(Data for this task begins)

import Summits.NavierStokesRegularity.NavierStokesRegularity.Theorems.SineMomentDoorSpread

/-!
# SineMomentDoorDoors — S27 «SineMomentDoor», the doors T-sine / T-sine-schema and the transverse-vorticity corollary

Landing (DIRECTOR-NS #88/#89, typer g20) of nsreg-p1 g22's ROUND-26 door file `r26/Sketch27.lean`
(sha16 b3e45f4d288a9931; farm rc 0, 0 sorry) as theorems-only tree files, statements and proofs VERBATIM,
split along the planner's section boundaries: `SineMomentDoorDefs` (§0 observable, §1 texts, §0′ elementary facts),
`SineMomentDoorSpread` (§2 (H1) zoom-closedness, §3 (H2) analytic spread, §4 (H3) stratum Liouville),
`SineMomentDoorDoors` (§5 the doors, §6 the transverse-vorticity corollary), `SineMomentDoorSeq` (§7 the sequential
upgrade). This file: `sineStableStratum_holds`, `targetSineSchema_holds`, `targetSineMoment_holds` (§5) and `TargetTransverseVorticity` / `targetTransverseVorticity_holds` (§6); see `SineMomentDoorDefs` for the planner's full account.
WHAT THIS IS NOT: not NS regularity (`NoTypeII` untouched); an ε-criterion inside the Type-I class, MODEL-free.
-/

noncomputable section

open MeasureTheory Set Function Filter Topology TopologicalSpace Metric
open scoped RealInnerProductSpace NNReal ENNReal Topology Pointwise ContDiff
open Literature.Analysis Literature.Analysis.FluidPDE
open Summit.NavierStokesRegularity.NavierStokesRegularity.Theorems.PoloidalWindowDoorPoloidalWindowRigidityWindow
open Summit.NavierStokesRegularity.NavierStokesRegularity.Theorems.ZoomReturnDoorDefs
open Summit.NavierStokesRegularity.NavierStokesRegularity.Theorems.StableStrataDoorDefs
open Summit.NavierStokesRegularity.NavierStokesRegularity.Theorems.StableStrataDoorWindowLimit
open Summit.NavierStokesRegularity.NavierStokesRegularity.Theorems.StableStrataDoorSchema
open Summit.NavierStokesRegularity.NavierStokesRegularity.Theorems.StableStrataDoorInstances
open Summit.NavierStokesRegularity.NavierStokesRegularity.Theorems.LocalSineTubeDoorProfileAlignedWindowRigidity
open Summit.NavierStokesRegularity.NavierStokesRegularity.Theorems.LocalSineTubeDoorProfileAlignedWindowRigidityPlanarity

set_option linter.dupNamespace false

namespace Summit.NavierStokesRegularity.NavierStokesRegularity.Theorems.SineMomentDoor

/-! ## §5 THE DOORS -/

/-- **R-sine is a THEOREM** (schema: `stratumResidue_of_liouville`). -/
theorem sineStableStratum_holds : SineStableStratum := fun _ D _ U hν hD hB hU hne =>
  stratumResidue_of_liouville (𝔖 := uniStratum) hD (isWindowLsc_sinePhi U hB) (spreadsTo_sinePhi hν hU hne hB)
    (stratumLiouville_uni D)

/-- **the schema door is a THEOREM** (schema: `stratumDoorAt_of_liouville`). -/
theorem targetSineSchema_holds : TargetSineSchema := fun ν M U hν hU hne =>
  stratumDoorAt_of_liouville (𝔖 := uniStratum) hν (isWindowLsc_sinePhi U (cap_pos ν M))
    (spreadsTo_sinePhi hν hU hne (cap_pos ν M)) (fun D _ => stratumLiouville_uni D) M

/-- under space–time local Type I with constant `M`, the scale-normalised velocity is EVENTUALLY capped by
`|M|/√ν < cap ν M` on every bounded set. -/
theorem eventually_norm_physWindowField_le {ν T M ρ : ℝ} (hν : 0 < ν) (hT : 0 < T) (hρ : 0 < ρ)
    {u : ℝ → EuclideanSpace ℝ (Fin 3) → EuclideanSpace ℝ (Fin 3)} {x₀ : EuclideanSpace ℝ (Fin 3)}
    (hM : ∀ t ∈ Set.Ico 0 T, T - ρ ^ 2 < t → ∀ x ∈ Metric.ball x₀ ρ, ‖u t x‖ * (‖x - x₀‖ + Real.sqrt (ν * (T - t))) ≤ M)
    {K : Set (EuclideanSpace ℝ (Fin 3))} (hK : Bornology.IsBounded K) :
    ∀ᶠ t in nhdsWithin T (Set.Iio T), ∀ ζ ∈ K, ‖physWindowField T x₀ u t ζ‖ ≤ |M| / Real.sqrt ν := by
  obtain ⟨R, hR⟩ := hK.subset_closedBall 0
  -- choose the time window: `0 ≤ t`, `T - ρ² < t`, `√(T - t) (|R| + 1) < ρ`
  set δ : ℝ := min T (min (ρ ^ 2) ((ρ / (|R| + 1)) ^ 2)) with hδ
  have hR1 : 0 < |R| + 1 := by positivity
  have hδpos : 0 < δ := by
    rw [hδ]; exact lt_min hT (lt_min (by positivity) (by positivity))
  have hmem : Set.Ioo (T - δ) T ∈ nhdsWithin T (Set.Iio T) := Ioo_mem_nhdsLT (by linarith)
  filter_upwards [hmem] with t ht ζ hζ
  have hTt : 0 < T - t := sub_pos.2 ht.2
  have ht0 : 0 ≤ t := by
    have : δ ≤ T := min_le_left _ _
    linarith [ht.1]
  have htρ : T - ρ ^ 2 < t := by
    have : δ ≤ ρ ^ 2 := (min_le_right _ _).trans (min_le_left _ _)
    linarith [ht.1]
  have hsq : Real.sqrt (T - t) * (|R| + 1) < ρ := by
    have h1 : T - t < (ρ / (|R| + 1)) ^ 2 := by
      have : δ ≤ (ρ / (|R| + 1)) ^ 2 := (min_le_right _ _).trans (min_le_right _ _)
      linarith [ht.1]
    have h2 : Real.sqrt (T - t) < ρ / (|R| + 1) := by
      rw [Real.sqrt_lt' (by positivity)]
      exact h1
    rwa [lt_div_iff₀ hR1] at h2
  have hζR : ‖ζ‖ ≤ |R| := by
    have := hR hζ
    rw [mem_closedBall, dist_zero_right] at this
    exact this.trans (le_abs_self R)
  set x : EuclideanSpace ℝ (Fin 3) := x₀ + Real.sqrt (T - t) • ζ with hx
  have hxx₀ : ‖x - x₀‖ = Real.sqrt (T - t) * ‖ζ‖ := by
    rw [hx, add_sub_cancel_left, norm_smul, Real.norm_of_nonneg (Real.sqrt_nonneg _)]
  have hxball : x ∈ Metric.ball x₀ ρ := by
    rw [mem_ball, dist_eq_norm, hxx₀]
    calc Real.sqrt (T - t) * ‖ζ‖ ≤ Real.sqrt (T - t) * (|R| + 1) :=
          mul_le_mul_of_nonneg_left (by linarith) (Real.sqrt_nonneg _)
      _ < ρ := hsq
  have hb := hM t ⟨ht0, ht.2⟩ htρ x hxball
  rw [hxx₀, Real.sqrt_mul' ν hTt.le] at hb
  -- `hb : ‖u t x‖ * (√(T-t) ‖ζ‖ + √ν √(T-t)) ≤ M`
  have hst : 0 < Real.sqrt (T - t) := Real.sqrt_pos.2 hTt
  have hsν : 0 < Real.sqrt ν := Real.sqrt_pos.2 hν
  have hkey : ‖physWindowField T x₀ u t ζ‖ * (‖ζ‖ + Real.sqrt ν) ≤ M := by
    have : ‖physWindowField T x₀ u t ζ‖ = Real.sqrt (T - t) * ‖u t x‖ := by
      show ‖Real.sqrt (T - t) • u t (x₀ + Real.sqrt (T - t) • ζ)‖ = _
      rw [norm_smul, Real.norm_of_nonneg hst.le]
    rw [this]
    have hrw : Real.sqrt (T - t) * ‖u t x‖ * (‖ζ‖ + Real.sqrt ν) =
        ‖u t x‖ * (Real.sqrt (T - t) * ‖ζ‖ + Real.sqrt ν * Real.sqrt (T - t)) := by ring
    rw [hrw]; exact hb
  have hden : 0 < ‖ζ‖ + Real.sqrt ν := by positivity
  rw [le_div_iff₀ hsν]
  calc ‖physWindowField T x₀ u t ζ‖ * Real.sqrt ν ≤ ‖physWindowField T x₀ u t ζ‖ * (‖ζ‖ + Real.sqrt ν) :=
        mul_le_mul_of_nonneg_left (by linarith [norm_nonneg ζ]) (norm_nonneg _)
    _ ≤ M := hkey
    _ ≤ |M| := le_abs_self M

/-- the physical-side schema hypothesis `PhysSmall (sinePhi U (cap ν M))` from pairwise `ε`-parallel vorticity moments +
local Type I (the cap penalty is discharged and the truncation is inactive, eventually). -/
theorem physSmall_sinePhi {ν T M ρ ε : ℝ} (hν : 0 < ν) (hT : 0 < T) (hρ : 0 < ρ)
    {u : ℝ → EuclideanSpace ℝ (Fin 3) → EuclideanSpace ℝ (Fin 3)} {x₀ : EuclideanSpace ℝ (Fin 3)}
    {U : Set (EuclideanSpace ℝ (Fin 3))} (hUb : Bornology.IsBounded U)
    (hM : ∀ t ∈ Set.Ico 0 T, T - ρ ^ 2 < t → ∀ x ∈ Metric.ball x₀ ρ, ‖u t x‖ * (‖x - x₀‖ + Real.sqrt (ν * (T - t))) ≤ M)
    (hsmall : ∀ᶠ t in nhdsWithin T (Set.Iio T), ∀ g h : EuclideanSpace ℝ (Fin 3) → ℝ, IsTestWeight U g → IsTestWeight U h →
      ‖cross (vortMoment g (physWindowField T x₀ u t)) (vortMoment h (physWindowField T x₀ u t))‖ ≤ ε) :
    PhysSmall (sinePhi U (cap ν M)) T x₀ u ε := by
  have hcapB : |M| / Real.sqrt ν < cap ν M := by unfold cap; linarith
  filter_upwards [hsmall, eventually_norm_physWindowField_le hν hT hρ hM hUb.closure] with t ht hcap
  set F := physWindowField T x₀ u t with hF
  have hpen : ∀ ζ ∈ closure U, ‖F ζ‖ ≤ cap ν M := fun ζ hζ => (hcap ζ hζ).trans hcapB.le
  have htm : ∀ g, IsTestWeight U g → truncMoment (cap ν M) g F = vortMoment g F := by
    intro g hg
    unfold truncMoment vortMoment
    refine integral_congr_ae (Eventually.of_forall fun x => ?_)
    by_cases hx : x ∈ tsupport g
    · simp only [truncate_of_norm_le (cap_pos ν M) (hpen x (subset_closure (hg.2.2.1 hx)))]
    · simp only [gradient_eq_zero_off hx, ← crossCLM_apply, map_zero]
  show sinePhi U (cap ν M) F ≤ ENNReal.ofReal ε
  simp only [sinePhi, capPenalty, if_pos hpen, zero_add]
  refine iSup_le fun g => iSup_le fun h => iSup_le fun hg => iSup_le fun hh => ?_
  rw [htm g hg, htm h hh]
  exact ENNReal.ofReal_le_ofReal (ht g h hg hh)

/-- **door T-sine is a THEOREM.** -/
theorem targetSineMoment_holds : TargetSineMoment := by
  intro ν M U hν hU hUb hne
  obtain ⟨ε, hε, hdoor⟩ := targetSineSchema_holds ν M U hν hU hne
  refine ⟨ε, hε, fun T hT u p hcl hLH hdec x₀ ρ hρ hM hsmall => ?_⟩
  exact hdoor T hT u p hcl hLH hdec x₀ ρ hρ hM (physSmall_sinePhi hν hT hρ hUb hM hsmall)

/-! ## §6 THE LEGIBLE COROLLARY: δ-UNIDIRECTIONAL WINDOW VORTICITY (transverse vorticity mass, axis free to rotate in
time) excludes local Type-I blow-up -/

/-- **door T-transverse · `TargetTransverseVorticity` (PROVED: `targetTransverseVorticity_holds`).**  For every `ν > 0`,
`M` and open bounded nonempty window `U` there is `δ = δ(ν, M, U) > 0` such that: a classical Leray–Hopf solution with
rapidly decaying data, space–time local Type I (constant `M`) at `(x₀, T)`, for which at all times `t` close to `T⁻`
there is a unit axis `e = e_t` (FREE TO ROTATE with `t`) with TRANSVERSE WINDOW VORTICITY MASS
`∫_U ‖Ω_t(ζ) × e‖ dζ ≤ δ`, `Ω_t = curl F_t = (T−t) ω(t, x₀ + √(T−t)·)` the scale-normalised vorticity
(`‖Ω × e‖ = ‖Ω‖ · sin∠(Ω, ±e)`: the Constantin–Fefferman sine against the axis, weighted by vorticity size), is backward
bounded at `(x₀, T)`.  No modulus, no vorticity threshold, no comparison between different points or times. -/
def TargetTransverseVorticity : Prop :=
  ∀ (ν M : ℝ) (U : Set (EuclideanSpace ℝ (Fin 3))), 0 < ν → IsOpen U → Bornology.IsBounded U → U.Nonempty →
    ∃ δ : ℝ, 0 < δ ∧ ∀ (T : ℝ), 0 < T →
    ∀ (u : ℝ → EuclideanSpace ℝ (Fin 3) → EuclideanSpace ℝ (Fin 3)) (p : ℝ → EuclideanSpace ℝ (Fin 3) → ℝ),
    IsClassicalNSSolutionOn (Set.Ico 0 T) ν 0 u p → IsLerayHopfOn T ν 0 (u 0) u → HasRapidSpatialDecay (u 0) →
    ∀ (x₀ : EuclideanSpace ℝ (Fin 3)) (ρ : ℝ), 0 < ρ →
    (∀ t ∈ Set.Ico 0 T, T - ρ ^ 2 < t → ∀ x ∈ Metric.ball x₀ ρ, ‖u t x‖ * (‖x - x₀‖ + Real.sqrt (ν * (T - t))) ≤ M) →
    (∀ᶠ t in nhdsWithin T (Set.Iio T), ∃ e : EuclideanSpace ℝ (Fin 3), ‖e‖ = 1 ∧
      ∫⁻ ζ in U, ENNReal.ofReal ‖cross (curl (physWindowField T x₀ u t) ζ) e‖ ≤ ENNReal.ofReal δ) →
    IsBackwardBoundedAt u T x₀

/-- the vector inequality behind the corollary: `‖a × b‖ ≤ ‖b‖ ‖a × e‖ + ‖a‖ ‖b × e‖` for a unit `e`
(decompose `b = ⟪b, e⟫ e + e × (b × e)`). -/
theorem norm_cross_le_of_unit (a b : EuclideanSpace ℝ (Fin 3)) {e : EuclideanSpace ℝ (Fin 3)} (he : ‖e‖ = 1) :
    ‖cross a b‖ ≤ ‖b‖ * ‖cross a e‖ + ‖a‖ * ‖cross b e‖ := by
  have hdec : b = ⟪b, e⟫ • e + cross e (cross b e) := by
    rw [cross_cross_right, real_inner_self_eq_norm_sq, he, one_pow, one_smul, real_inner_comm]
    abel
  have hsplit : cross a b = ⟪b, e⟫ • cross a e + cross a (cross e (cross b e)) := by
    conv_lhs => rw [hdec]
    rw [← crossCLM_apply, map_add, map_smul, crossCLM_apply, crossCLM_apply]
  rw [hsplit]
  refine (norm_add_le _ _).trans (add_le_add ?_ ?_)
  · rw [norm_smul]
    exact mul_le_mul_of_nonneg_right ((abs_real_inner_le_norm b e).trans (by rw [he, mul_one])) (norm_nonneg _)
  · refine (norm_cross_le_norm_mul_norm _ _).trans (mul_le_mul_of_nonneg_left ?_ (norm_nonneg _))
    exact (norm_cross_le_norm_mul_norm _ _).trans (by rw [he, one_mul])

/-- size of a moment: `‖m(g, F)‖ ≤ C · vol(U)` when `‖F‖ ≤ C` on `closure U`. -/
theorem norm_vortMoment_le {U : Set (EuclideanSpace ℝ (Fin 3))} (hU : IsOpen U) (hUfin : volume U ≠ ⊤)
    {g : EuclideanSpace ℝ (Fin 3) → ℝ} (hg : IsTestWeight U g) {F : EuclideanSpace ℝ (Fin 3) → EuclideanSpace ℝ (Fin 3)}
    {C : ℝ} (hC : 0 ≤ C) (hFC : ∀ ζ ∈ closure U, ‖F ζ‖ ≤ C) : ‖vortMoment g F‖ ≤ C * (volume U).toReal := by
  unfold vortMoment
  have hbound : ∀ᵐ x ∂volume, ‖cross (F x) (gradient g x)‖ ≤ U.indicator (fun _ => C) x := by
    refine Eventually.of_forall fun x => ?_
    by_cases hx : x ∈ U
    · rw [indicator_of_mem hx]
      calc ‖cross (F x) (gradient g x)‖ ≤ ‖F x‖ * ‖gradient g x‖ := norm_cross_le_norm_mul_norm _ _
        _ ≤ C * 1 := mul_le_mul (hFC x (subset_closure hx)) (hg.norm_gradient_le x) (norm_nonneg _) hC
        _ = C := mul_one C
    · rw [indicator_of_notMem hx, gradient_eq_zero_off (fun h => hx (hg.2.2.1 h)), ← crossCLM_apply, map_zero, norm_zero]
  have hint : Integrable (U.indicator fun _ => C) volume :=
    (integrable_indicator_iff hU.measurableSet).2 (integrableOn_const (hs := hUfin))
  refine (norm_integral_le_of_norm_le hint hbound).trans (le_of_eq ?_)
  rw [integral_indicator_const C hU.measurableSet, smul_eq_mul, mul_comm]
  rfl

(Data for this task ends)

**Work instruction:** Given the data above, transcribe exactly the lines from the one containing "ζ‖ ≤ |M| / Real.sqrt ν := by" down to the one containing "show ‖Real.sqrt (T", and no others.

**Task result:**
    ∀ᶠ t in nhdsWithin T (Set.Iio T), ∀ ζ ∈ K, ‖physWindowField T x₀ u t ζ‖ ≤ |M| / Real.sqrt ν := by
  obtain ⟨R, hR⟩ := hK.subset_closedBall 0
  -- choose the time window: `0 ≤ t`, `T - ρ² < t`, `√(T - t) (|R| + 1) < ρ`
  set δ : ℝ := min T (min (ρ ^ 2) ((ρ / (|R| + 1)) ^ 2)) with hδ
  have hR1 : 0 < |R| + 1 := by positivity
  have hδpos : 0 < δ := by
    rw [hδ]; exact lt_min hT (lt_min (by positivity) (by positivity))
  have hmem : Set.Ioo (T - δ) T ∈ nhdsWithin T (Set.Iio T) := Ioo_mem_nhdsLT (by linarith)
  filter_upwards [hmem] with t ht ζ hζ
  have hTt : 0 < T - t := sub_pos.2 ht.2
  have ht0 : 0 ≤ t := by
    have : δ ≤ T := min_le_left _ _
    linarith [ht.1]
  have htρ : T - ρ ^ 2 < t := by
    have : δ ≤ ρ ^ 2 := (min_le_right _ _).trans (min_le_left _ _)
    linarith [ht.1]
  have hsq : Real.sqrt (T - t) * (|R| + 1) < ρ := by
    have h1 : T - t < (ρ / (|R| + 1)) ^ 2 := by
      have : δ ≤ (ρ / (|R| + 1)) ^ 2 := (min_le_right _ _).trans (min_le_right _ _)
      linarith [ht.1]
    have h2 : Real.sqrt (T - t) < ρ / (|R| + 1) := by
      rw [Real.sqrt_lt' (by positivity)]
      exact h1
    rwa [lt_div_iff₀ hR1] at h2
  have hζR : ‖ζ‖ ≤ |R| := by
    have := hR hζ
    rw [mem_closedBall, dist_zero_right] at this
    exact this.trans (le_abs_self R)
  set x : EuclideanSpace ℝ (Fin 3) := x₀ + Real.sqrt (T - t) • ζ with hx
  have hxx₀ : ‖x - x₀‖ = Real.sqrt (T - t) * ‖ζ‖ := by
    rw [hx, add_sub_cancel_left, norm_smul, Real.norm_of_nonneg (Real.sqrt_nonneg _)]
  have hxball : x ∈ Metric.ball x₀ ρ := by
    rw [mem_ball, dist_eq_norm, hxx₀]
    calc Real.sqrt (T - t) * ‖ζ‖ ≤ Real.sqrt (T - t) * (|R| + 1) :=
          mul_le_mul_of_nonneg_left (by linarith) (Real.sqrt_nonneg _)
      _ < ρ := hsq
  have hb := hM t ⟨ht0, ht.2⟩ htρ x hxball
  rw [hxx₀, Real.sqrt_mul' ν hTt.le] at hb
  -- `hb : ‖u t x‖ * (√(T-t) ‖ζ‖ + √ν √(T-t)) ≤ M`
  have hst : 0 < Real.sqrt (T - t) := Real.sqrt_pos.2 hTt
  have hsν : 0 < Real.sqrt ν := Real.sqrt_pos.2 hν
  have hkey : ‖physWindowField T x₀ u t ζ‖ * (‖ζ‖ + Real.sqrt ν) ≤ M := by
    have : ‖physWindowField T x₀ u t ζ‖ = Real.sqrt (T - t) * ‖u t x‖ := by
      show ‖Real.sqrt (T - t) • u t (x₀ + Real.sqrt (T - t) • ζ)‖ = _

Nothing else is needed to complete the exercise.